* _WHAT THE TASK REQUIRES_
Below are records; report the number of lines in them that include the word "from", with no other text.

============

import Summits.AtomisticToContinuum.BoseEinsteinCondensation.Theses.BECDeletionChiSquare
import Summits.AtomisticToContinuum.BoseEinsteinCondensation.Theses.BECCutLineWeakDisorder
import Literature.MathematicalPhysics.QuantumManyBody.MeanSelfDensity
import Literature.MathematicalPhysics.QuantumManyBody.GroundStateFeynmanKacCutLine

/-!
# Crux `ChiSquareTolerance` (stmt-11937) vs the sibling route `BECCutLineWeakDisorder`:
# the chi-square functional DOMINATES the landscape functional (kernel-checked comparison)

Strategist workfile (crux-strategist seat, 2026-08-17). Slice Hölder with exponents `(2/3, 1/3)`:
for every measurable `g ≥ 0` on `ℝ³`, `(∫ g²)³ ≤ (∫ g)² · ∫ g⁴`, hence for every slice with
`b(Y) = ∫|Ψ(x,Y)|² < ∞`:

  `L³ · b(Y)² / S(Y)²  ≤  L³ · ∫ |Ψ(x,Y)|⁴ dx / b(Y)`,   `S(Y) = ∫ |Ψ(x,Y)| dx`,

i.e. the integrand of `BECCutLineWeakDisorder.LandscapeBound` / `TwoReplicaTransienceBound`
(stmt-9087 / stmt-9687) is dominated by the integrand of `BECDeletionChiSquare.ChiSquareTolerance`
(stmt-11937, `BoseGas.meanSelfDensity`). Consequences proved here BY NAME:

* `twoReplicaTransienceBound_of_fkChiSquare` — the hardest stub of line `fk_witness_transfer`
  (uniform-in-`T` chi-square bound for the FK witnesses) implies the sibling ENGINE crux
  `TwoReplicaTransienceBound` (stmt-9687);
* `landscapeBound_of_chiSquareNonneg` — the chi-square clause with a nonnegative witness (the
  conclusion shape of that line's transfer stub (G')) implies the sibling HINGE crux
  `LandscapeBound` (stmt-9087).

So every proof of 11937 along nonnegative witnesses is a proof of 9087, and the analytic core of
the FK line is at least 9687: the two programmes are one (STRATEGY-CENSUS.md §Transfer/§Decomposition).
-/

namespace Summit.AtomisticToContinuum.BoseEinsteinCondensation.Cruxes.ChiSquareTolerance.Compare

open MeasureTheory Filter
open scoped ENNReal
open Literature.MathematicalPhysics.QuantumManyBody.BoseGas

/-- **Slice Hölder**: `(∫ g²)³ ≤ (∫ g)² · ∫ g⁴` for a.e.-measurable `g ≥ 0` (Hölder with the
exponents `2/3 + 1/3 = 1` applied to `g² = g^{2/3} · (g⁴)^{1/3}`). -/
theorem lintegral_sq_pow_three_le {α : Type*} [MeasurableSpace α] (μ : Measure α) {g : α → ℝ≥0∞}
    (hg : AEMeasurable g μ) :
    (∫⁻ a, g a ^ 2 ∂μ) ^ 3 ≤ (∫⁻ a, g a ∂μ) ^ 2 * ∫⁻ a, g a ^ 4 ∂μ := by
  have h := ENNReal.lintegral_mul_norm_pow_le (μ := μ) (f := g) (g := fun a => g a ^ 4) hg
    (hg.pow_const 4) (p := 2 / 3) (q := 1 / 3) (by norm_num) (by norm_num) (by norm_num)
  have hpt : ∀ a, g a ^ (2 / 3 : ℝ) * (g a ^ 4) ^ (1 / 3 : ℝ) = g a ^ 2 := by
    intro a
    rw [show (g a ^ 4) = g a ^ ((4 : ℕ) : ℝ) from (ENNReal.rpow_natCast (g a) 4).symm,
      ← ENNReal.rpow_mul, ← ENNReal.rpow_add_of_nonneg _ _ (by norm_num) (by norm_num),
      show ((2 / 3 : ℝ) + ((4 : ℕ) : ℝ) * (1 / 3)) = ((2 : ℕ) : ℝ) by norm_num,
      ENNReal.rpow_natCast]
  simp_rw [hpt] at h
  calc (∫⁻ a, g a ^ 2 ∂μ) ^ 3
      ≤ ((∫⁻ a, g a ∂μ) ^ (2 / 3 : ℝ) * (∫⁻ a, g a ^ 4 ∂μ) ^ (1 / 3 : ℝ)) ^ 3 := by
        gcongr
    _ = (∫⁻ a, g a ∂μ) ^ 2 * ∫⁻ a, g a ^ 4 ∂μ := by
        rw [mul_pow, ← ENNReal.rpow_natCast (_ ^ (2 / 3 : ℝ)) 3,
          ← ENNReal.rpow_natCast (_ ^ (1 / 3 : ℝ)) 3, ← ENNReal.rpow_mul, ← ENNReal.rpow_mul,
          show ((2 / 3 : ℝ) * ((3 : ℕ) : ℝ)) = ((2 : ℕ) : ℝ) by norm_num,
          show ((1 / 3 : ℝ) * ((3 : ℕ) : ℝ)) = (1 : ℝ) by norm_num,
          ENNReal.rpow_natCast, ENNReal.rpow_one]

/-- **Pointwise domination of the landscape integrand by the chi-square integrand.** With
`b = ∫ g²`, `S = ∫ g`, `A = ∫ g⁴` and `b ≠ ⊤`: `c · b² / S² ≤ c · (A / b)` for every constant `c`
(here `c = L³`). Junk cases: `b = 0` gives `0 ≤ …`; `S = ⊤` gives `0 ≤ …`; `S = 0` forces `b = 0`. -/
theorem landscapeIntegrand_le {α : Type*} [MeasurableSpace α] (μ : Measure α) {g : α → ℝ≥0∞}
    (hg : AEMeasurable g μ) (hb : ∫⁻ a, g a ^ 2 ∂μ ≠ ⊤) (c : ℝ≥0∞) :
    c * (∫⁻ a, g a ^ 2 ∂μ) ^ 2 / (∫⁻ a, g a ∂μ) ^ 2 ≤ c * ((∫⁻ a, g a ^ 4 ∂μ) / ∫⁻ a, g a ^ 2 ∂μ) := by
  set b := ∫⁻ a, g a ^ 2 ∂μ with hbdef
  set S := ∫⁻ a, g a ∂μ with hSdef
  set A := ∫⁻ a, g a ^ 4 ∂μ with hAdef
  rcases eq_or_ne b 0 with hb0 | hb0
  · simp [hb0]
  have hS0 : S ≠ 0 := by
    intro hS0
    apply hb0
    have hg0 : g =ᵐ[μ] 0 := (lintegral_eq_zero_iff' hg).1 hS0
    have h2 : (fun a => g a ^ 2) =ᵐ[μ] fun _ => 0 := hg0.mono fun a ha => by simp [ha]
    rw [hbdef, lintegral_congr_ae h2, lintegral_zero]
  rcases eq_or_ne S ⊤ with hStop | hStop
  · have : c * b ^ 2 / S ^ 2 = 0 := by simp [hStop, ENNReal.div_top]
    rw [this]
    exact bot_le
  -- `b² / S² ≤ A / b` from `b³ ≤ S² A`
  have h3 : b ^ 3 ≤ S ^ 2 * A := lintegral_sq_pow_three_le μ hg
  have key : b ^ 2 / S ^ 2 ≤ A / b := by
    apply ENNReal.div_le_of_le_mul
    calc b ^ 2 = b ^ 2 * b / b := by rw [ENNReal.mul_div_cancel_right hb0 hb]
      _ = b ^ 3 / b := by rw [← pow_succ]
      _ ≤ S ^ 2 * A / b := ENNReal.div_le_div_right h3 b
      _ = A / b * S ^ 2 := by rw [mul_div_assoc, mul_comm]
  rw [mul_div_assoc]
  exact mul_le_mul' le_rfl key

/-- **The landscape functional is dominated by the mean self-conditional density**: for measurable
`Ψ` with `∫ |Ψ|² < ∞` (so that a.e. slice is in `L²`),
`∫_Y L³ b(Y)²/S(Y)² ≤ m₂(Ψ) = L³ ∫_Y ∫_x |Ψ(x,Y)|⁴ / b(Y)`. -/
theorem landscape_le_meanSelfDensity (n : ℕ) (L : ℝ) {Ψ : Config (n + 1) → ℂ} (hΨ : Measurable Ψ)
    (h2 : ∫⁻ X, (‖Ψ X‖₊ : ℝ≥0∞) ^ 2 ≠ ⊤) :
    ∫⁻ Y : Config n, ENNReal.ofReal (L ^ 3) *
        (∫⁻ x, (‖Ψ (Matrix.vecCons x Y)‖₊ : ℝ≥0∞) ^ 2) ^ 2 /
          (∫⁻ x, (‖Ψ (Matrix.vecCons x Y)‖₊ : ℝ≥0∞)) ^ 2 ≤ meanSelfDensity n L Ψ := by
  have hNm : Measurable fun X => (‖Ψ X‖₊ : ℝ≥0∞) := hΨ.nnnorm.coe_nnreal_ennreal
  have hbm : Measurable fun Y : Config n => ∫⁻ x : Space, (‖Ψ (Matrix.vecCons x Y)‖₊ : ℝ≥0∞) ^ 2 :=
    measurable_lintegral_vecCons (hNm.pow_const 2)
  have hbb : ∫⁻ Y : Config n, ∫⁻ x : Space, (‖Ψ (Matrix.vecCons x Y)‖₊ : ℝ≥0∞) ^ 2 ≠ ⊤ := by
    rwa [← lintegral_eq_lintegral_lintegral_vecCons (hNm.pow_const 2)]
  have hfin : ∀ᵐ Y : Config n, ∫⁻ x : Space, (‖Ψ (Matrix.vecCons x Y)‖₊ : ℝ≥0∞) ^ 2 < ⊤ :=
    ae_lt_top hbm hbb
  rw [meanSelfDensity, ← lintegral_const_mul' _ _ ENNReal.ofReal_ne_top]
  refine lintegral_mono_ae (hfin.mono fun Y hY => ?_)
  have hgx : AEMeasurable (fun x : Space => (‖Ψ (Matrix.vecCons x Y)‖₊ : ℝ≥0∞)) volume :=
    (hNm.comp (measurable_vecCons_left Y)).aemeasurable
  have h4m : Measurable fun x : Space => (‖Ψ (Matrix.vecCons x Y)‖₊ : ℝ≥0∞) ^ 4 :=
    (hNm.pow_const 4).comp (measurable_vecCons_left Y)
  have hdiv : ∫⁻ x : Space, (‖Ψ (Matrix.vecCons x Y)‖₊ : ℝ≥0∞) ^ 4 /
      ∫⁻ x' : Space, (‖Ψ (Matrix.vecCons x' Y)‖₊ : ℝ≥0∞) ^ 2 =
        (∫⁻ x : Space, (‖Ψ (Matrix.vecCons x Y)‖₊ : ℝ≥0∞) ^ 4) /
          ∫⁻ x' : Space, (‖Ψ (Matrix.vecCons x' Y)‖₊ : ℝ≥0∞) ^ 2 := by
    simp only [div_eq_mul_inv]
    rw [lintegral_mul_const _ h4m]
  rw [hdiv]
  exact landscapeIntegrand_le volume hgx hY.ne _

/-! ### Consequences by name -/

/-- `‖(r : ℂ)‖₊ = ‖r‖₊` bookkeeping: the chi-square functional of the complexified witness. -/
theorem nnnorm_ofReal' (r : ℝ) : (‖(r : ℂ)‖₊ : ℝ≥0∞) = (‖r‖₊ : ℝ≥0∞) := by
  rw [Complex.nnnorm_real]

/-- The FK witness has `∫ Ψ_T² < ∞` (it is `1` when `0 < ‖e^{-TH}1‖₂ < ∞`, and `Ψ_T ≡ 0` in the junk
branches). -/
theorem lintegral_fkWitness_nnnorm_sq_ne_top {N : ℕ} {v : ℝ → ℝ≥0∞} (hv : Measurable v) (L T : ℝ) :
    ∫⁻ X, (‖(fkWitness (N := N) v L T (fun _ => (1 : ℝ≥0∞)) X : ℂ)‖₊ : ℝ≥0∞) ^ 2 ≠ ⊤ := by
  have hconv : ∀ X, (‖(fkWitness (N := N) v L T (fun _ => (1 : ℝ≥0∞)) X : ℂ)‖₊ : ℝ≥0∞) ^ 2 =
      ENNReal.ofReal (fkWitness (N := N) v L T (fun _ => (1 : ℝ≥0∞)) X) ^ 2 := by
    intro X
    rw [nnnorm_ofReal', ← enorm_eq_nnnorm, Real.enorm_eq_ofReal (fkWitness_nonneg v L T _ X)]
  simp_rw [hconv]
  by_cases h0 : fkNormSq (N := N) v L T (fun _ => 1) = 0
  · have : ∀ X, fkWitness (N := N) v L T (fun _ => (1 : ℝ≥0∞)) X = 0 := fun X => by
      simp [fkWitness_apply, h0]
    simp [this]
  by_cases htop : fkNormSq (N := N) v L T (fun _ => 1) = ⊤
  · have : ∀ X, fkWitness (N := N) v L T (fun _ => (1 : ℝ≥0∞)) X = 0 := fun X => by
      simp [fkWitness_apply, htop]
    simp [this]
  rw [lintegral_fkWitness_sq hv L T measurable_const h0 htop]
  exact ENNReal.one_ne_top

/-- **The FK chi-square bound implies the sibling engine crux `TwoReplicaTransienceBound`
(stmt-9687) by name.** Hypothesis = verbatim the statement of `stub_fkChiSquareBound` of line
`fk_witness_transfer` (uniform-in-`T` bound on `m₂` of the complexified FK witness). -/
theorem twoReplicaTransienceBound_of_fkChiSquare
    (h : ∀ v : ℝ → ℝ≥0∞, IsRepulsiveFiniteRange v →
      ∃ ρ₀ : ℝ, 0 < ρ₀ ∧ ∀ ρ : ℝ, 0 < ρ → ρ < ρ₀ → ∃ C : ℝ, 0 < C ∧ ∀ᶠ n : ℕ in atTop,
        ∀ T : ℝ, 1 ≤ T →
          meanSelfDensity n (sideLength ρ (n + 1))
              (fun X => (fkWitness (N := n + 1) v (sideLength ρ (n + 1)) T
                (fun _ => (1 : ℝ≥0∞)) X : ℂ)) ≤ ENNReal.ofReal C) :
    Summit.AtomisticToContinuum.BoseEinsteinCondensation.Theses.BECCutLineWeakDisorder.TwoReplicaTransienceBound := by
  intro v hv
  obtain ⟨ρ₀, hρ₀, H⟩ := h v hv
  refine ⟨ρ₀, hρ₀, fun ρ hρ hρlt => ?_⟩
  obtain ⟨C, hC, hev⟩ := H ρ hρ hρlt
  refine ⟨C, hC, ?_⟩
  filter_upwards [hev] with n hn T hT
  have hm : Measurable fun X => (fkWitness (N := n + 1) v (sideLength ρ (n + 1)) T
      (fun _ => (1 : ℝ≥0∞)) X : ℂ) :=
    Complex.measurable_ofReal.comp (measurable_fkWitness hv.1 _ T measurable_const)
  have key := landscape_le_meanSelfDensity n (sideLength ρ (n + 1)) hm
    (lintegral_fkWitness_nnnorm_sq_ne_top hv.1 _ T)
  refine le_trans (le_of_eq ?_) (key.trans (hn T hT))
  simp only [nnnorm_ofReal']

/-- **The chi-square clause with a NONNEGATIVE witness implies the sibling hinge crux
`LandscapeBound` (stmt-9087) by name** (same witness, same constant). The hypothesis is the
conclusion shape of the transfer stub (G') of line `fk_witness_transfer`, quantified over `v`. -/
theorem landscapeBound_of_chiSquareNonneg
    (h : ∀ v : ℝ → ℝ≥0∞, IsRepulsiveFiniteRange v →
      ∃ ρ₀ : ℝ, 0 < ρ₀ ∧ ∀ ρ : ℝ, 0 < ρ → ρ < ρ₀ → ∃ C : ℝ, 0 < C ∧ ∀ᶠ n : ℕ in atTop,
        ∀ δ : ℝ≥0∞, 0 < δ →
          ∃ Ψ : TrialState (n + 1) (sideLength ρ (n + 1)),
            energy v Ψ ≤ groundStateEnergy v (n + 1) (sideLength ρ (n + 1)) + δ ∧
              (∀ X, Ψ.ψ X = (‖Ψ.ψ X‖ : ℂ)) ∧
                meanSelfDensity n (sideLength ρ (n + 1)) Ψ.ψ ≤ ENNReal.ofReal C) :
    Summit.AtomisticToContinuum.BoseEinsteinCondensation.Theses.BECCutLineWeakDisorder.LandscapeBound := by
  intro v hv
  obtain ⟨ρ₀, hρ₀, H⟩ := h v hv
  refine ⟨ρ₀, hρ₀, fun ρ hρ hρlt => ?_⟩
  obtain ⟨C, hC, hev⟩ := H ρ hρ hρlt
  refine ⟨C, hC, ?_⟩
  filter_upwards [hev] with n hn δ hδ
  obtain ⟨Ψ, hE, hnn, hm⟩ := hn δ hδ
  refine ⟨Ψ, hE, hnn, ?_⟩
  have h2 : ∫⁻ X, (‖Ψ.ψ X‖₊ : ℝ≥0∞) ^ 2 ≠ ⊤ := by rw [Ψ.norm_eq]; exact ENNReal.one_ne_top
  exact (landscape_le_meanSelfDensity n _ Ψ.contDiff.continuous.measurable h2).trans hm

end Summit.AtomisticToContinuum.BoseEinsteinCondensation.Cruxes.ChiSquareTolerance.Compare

============

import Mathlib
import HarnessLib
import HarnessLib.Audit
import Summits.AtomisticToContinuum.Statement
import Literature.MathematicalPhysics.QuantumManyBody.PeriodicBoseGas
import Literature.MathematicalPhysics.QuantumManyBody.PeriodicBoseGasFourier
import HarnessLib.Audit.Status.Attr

============

* _RESPONSE FOR THIS EXERCISE_
2